● What you are asked to do
Starting with the line containing "# for the non-regular" and going on through the line containing "soon as every", return the lines of the data below exactly, and only those.

[Collected data entries]
-- -- --

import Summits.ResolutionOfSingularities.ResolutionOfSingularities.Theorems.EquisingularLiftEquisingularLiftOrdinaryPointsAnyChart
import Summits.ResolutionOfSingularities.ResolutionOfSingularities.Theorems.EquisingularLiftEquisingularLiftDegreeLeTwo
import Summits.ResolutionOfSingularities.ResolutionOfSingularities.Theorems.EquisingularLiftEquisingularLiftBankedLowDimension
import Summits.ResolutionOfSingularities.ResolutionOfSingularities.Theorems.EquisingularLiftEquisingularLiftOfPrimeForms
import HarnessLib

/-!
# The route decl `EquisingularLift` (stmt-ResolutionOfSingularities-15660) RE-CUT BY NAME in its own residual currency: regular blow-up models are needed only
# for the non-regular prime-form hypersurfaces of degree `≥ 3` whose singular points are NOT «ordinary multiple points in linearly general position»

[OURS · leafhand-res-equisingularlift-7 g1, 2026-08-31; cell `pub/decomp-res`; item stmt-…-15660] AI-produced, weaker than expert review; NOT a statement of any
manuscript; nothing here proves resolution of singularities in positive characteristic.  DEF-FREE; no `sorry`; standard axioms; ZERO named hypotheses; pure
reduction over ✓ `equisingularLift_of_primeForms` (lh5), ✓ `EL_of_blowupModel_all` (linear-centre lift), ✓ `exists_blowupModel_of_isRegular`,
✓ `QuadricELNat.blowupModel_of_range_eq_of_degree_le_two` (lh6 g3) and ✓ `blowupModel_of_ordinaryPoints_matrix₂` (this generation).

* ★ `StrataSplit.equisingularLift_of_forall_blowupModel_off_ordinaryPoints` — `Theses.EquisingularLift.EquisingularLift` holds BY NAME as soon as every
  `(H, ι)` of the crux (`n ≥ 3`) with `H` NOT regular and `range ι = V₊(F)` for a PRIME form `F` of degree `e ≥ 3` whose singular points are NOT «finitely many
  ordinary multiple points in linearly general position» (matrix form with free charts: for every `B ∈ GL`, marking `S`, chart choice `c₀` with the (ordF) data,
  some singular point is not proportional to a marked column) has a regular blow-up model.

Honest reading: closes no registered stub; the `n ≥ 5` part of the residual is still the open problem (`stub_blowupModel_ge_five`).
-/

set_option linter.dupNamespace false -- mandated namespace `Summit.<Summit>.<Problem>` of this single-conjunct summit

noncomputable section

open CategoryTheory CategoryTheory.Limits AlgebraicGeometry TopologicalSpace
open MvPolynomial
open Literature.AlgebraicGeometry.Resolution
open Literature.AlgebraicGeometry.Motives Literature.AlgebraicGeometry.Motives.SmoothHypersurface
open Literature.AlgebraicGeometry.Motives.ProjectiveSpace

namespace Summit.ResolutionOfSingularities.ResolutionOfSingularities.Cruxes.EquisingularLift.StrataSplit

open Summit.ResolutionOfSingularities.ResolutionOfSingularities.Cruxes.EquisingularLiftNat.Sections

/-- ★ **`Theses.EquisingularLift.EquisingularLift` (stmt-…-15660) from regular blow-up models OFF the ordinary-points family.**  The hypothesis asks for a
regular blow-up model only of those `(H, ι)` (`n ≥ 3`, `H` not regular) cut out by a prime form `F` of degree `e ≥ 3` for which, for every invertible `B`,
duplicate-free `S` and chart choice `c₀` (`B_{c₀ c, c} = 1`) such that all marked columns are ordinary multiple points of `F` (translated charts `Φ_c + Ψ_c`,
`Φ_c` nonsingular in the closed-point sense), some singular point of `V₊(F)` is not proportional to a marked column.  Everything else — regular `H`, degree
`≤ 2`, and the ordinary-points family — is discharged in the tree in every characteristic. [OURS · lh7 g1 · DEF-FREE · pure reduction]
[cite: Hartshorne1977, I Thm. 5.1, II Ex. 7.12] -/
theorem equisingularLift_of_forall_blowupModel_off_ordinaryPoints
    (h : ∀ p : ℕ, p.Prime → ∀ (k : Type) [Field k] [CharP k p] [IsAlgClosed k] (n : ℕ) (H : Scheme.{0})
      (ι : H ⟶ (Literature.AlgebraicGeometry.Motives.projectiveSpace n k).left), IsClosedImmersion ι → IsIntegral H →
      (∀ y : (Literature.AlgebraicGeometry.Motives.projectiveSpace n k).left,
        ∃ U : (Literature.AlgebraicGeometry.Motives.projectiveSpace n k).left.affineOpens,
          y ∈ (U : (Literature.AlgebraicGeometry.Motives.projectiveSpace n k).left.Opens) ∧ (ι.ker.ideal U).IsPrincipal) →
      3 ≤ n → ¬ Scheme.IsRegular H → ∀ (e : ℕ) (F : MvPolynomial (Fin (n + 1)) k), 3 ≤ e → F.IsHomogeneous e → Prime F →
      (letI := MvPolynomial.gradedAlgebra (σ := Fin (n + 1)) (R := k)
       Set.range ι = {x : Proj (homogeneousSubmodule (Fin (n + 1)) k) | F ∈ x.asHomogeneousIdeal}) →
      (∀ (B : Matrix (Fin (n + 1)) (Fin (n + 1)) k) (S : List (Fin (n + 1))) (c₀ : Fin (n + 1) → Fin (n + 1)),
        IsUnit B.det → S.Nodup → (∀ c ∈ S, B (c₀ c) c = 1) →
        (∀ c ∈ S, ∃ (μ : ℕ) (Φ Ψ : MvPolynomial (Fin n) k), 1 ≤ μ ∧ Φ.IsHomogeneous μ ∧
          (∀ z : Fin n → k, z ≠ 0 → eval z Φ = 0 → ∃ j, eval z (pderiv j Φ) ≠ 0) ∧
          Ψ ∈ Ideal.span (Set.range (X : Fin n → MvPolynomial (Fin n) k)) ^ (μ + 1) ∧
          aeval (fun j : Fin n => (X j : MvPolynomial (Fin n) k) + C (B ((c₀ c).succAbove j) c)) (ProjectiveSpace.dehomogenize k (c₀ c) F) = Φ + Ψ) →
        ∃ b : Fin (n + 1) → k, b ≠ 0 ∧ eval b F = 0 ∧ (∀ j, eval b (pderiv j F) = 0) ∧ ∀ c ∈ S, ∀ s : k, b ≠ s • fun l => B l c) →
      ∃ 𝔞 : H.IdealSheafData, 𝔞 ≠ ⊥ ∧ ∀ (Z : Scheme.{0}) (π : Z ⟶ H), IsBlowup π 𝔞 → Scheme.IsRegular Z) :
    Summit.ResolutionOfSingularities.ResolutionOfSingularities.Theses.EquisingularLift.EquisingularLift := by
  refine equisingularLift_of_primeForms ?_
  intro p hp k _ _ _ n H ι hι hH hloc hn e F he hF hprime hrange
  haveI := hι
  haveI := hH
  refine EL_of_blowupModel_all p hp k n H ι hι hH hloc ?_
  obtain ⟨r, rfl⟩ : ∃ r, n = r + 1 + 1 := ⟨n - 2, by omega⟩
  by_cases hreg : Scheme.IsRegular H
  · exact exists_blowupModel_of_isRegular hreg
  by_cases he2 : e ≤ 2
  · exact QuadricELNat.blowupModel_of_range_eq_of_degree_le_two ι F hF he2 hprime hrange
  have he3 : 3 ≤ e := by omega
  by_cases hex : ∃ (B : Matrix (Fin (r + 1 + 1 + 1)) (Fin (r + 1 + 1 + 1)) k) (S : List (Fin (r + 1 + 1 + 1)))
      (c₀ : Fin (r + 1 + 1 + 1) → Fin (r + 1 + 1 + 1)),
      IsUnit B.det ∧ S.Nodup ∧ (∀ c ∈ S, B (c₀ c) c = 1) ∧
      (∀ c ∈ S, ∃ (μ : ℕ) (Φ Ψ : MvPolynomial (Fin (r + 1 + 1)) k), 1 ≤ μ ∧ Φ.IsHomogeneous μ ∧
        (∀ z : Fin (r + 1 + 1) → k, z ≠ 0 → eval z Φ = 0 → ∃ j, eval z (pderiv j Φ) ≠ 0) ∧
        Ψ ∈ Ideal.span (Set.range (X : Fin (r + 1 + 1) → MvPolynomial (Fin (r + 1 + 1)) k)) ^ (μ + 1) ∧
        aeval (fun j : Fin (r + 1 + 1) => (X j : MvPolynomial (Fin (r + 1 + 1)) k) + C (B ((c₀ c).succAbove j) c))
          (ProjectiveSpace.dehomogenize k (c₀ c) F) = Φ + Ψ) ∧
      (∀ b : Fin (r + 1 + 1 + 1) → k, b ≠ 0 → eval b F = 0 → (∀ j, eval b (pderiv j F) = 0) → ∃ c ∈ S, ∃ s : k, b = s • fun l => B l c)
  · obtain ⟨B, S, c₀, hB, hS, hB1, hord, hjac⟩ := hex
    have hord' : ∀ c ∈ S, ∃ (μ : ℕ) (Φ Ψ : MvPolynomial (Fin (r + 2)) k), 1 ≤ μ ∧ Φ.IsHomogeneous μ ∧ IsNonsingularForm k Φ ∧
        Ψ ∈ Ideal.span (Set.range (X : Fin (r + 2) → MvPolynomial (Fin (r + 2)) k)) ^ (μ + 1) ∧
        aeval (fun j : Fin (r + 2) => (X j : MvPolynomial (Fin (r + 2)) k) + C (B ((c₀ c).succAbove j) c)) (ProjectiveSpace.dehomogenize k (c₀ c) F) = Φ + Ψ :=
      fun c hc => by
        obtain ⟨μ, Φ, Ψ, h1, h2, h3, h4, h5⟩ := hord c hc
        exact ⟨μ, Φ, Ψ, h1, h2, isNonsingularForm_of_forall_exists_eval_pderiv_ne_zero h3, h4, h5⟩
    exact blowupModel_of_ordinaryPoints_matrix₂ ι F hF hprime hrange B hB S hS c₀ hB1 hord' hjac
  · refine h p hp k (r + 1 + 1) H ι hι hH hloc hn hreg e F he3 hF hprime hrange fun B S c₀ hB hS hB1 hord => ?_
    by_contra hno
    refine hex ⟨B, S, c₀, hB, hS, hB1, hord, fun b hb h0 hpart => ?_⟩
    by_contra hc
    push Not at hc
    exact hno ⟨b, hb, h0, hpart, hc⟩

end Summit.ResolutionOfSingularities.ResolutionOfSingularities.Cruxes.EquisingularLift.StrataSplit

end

-- -- --

● Your solution
# for the non-regular prime-form hypersurfaces of degree `≥ 3` whose singular points are NOT «ordinary multiple points in linearly general position»

[OURS · leafhand-res-equisingularlift-7 g1, 2026-08-31; cell `pub/decomp-res`; item stmt-…-15660] AI-produced, weaker than expert review; NOT a statement of any
manuscript; nothing here proves resolution of singularities in positive characteristic.  DEF-FREE; no `sorry`; standard axioms; ZERO named hypotheses; pure
reduction over ✓ `equisingularLift_of_primeForms` (lh5), ✓ `EL_of_blowupModel_all` (linear-centre lift), ✓ `exists_blowupModel_of_isRegular`,
✓ `QuadricELNat.blowupModel_of_range_eq_of_degree_le_two` (lh6 g3) and ✓ `blowupModel_of_ordinaryPoints_matrix₂` (this generation).

* ★ `StrataSplit.equisingularLift_of_forall_blowupModel_off_ordinaryPoints` — `Theses.EquisingularLift.EquisingularLift` holds BY NAME as soon as every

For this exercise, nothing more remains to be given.